[WHAT TO PRODUCE]
Among these entries, how many lines have the string "SoloInformedVolumeLadder" in them? Only the number is needed.

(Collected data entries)
============

import Mathlib
import Literature.NumberTheory.Transcendental.KZProduct
import Literature.NumberTheory.Transcendental.KZProductIdeal
import Literature.NumberTheory.Transcendental.KZCalculusProofs
import Literature.NumberTheory.Transcendental.KZDominatedFamilyRelations
import Literature.NumberTheory.Transcendental.KZVolumeConjectureProofs
import Literature.NumberTheory.Transcendental.SemialgebraicMapsProofs
import Summits.KontsevichZagierPeriods.KontsevichZagierPeriods.Theorems.SoloInformedPolyJacobian
import Summits.KontsevichZagierPeriods.KontsevichZagierPeriods.Theorems.SoloInformedVolumeLadder
import Summits.KontsevichZagierPeriods.KontsevichZagierPeriods.Theorems.SoloInformedDiscCancellation
import Summits.KontsevichZagierPeriods.KontsevichZagierPeriods.Theorems.SoloInformedTorsionFree
import HarnessLib
import HarnessLib.Audit

/-!
# SoloInformed — cones in the Kontsevich–Zagier calculus

For a planar representation `K` of dimension `2` with compact domain and integrand `1` we prove,
inside the four-move calculus,

  `soloInformed_three_nsmul_coneRep_sub_mem_relations :  3 · [C K, 1] − [K, 1] ∈ relations`,

where `C K = {(t y₁, t y₂, t) | y ∈ K, t ∈ [0,1]} ⊂ ℝ³` is the cone with apex the origin over the
base `K × {1}` (so `vol(C K) = area(K)/3`, `soloInformed_value_coneRep`). The moves, all with
`ℚ`-polynomial data: one Newton–Leibniz move along the last coordinate with primitive `t³`
(`[K × [0,1], 3t²] ∼ [K, 1]`); integrand additivity (`[K × [0,1], 3t²] ∼ 3 · [K × [0,1], t²]`);
removal of the null sets `{t = 0}` and the apex (rule (1a)); and rule (2) for the polynomial map
`Ψ(y₁, y₂, t) = (t y₁, t y₂, t)` with `det Ψ' = t²`, injective on `{t > 0}`.

Consequence for the volume ladder (`SoloInformedVolumeLadder`): **volume rung `3` holds for cones
over planar regions**, granted the Huber–Wüstholz theorem on curve periods (through volume rung
`2`, `soloInformed_volumeRung_le_two`) and using that the formal period ring is torsion-free
(`SoloInformedTorsionFree`): two such cones with equal volume are KZ-equivalent
(`soloInformed_cone_equivalent_of_value_eq`). Together with `SoloInformedPappus` (solids of
revolution) this records the mechanism by which the calculus reaches dimension `3`: a
`ℚ`-algebraic fibration over a planar base with polynomial volume density reduces the solid to
dimension `2` by the product structure and one Newton–Leibniz move. The open content of volume
rung `3` lies in pairs of solids without such a common reduction (residency paper, Thm. II,
corrected instance: a solid torus against the box `{1 ≤ x ≤ 2, 1 ≤ y ≤ 3, 0 ≤ xyz ≤ 1}`).

Residency `solo-KontsevichZagierPeriods-informed` (PLAN.md, session s16).
References: M. Kontsevich, D. Zagier, *Periods* (2001), §1.1–§1.2.
-/

noncomputable section

open MeasureTheory Set Filter
open scoped Topology

namespace Summit.KontsevichZagierPeriods.KontsevichZagierPeriods.Theorems

open Literature.NumberTheory.Transcendental Literature.NumberTheory.Transcendental.KZ
open Literature.ModelTheory.ExponentialFields (IsSemialgebraic isSemialgebraic_setOf_eval_le
  isSemialgebraic_setOf_eval_lt isSemialgebraic_setOf_eval_pos isSemialgebraic_setOf_eval_eq_zero)

/-! ### The weighted slabs `[K × [0,1], c · t²]` -/

/-- `[K × [0,1], c · t²]`: the unit slab over `K` (last coordinate `t`) weighted by `c t²`. -/
def soloInformedConePow (K : IntegralRep 2) (hKc : IsCompact K.domain) (c : ℕ) : IntegralRep 3 where
  domain := K.slabDomain 0
  integrand z := (c : ℝ) * z (Fin.last 2) ^ 2
  isSemialgebraic_domain := K.isSemialgebraic_slabDomain 0
  isSemialgebraicFunOn_integrand := by
    have h := isSemialgebraicFunOn_aeval (K.isSemialgebraic_slabDomain 0)
      (MvPolynomial.C (c : ℚ) * MvPolynomial.X (Fin.last 2) ^ 2 : MvPolynomial (Fin 3) ℚ)
    simp only [map_mul, map_pow, MvPolynomial.aeval_X, map_natCast] at h
    exact h
  integrableOn :=
    (continuous_const.mul ((continuous_apply (Fin.last 2)).pow 2)).continuousOn.integrableOn_compact
      (SoloInformed.isCompact_slabDomain K 0 hKc)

============

[TASK ANSWER]
2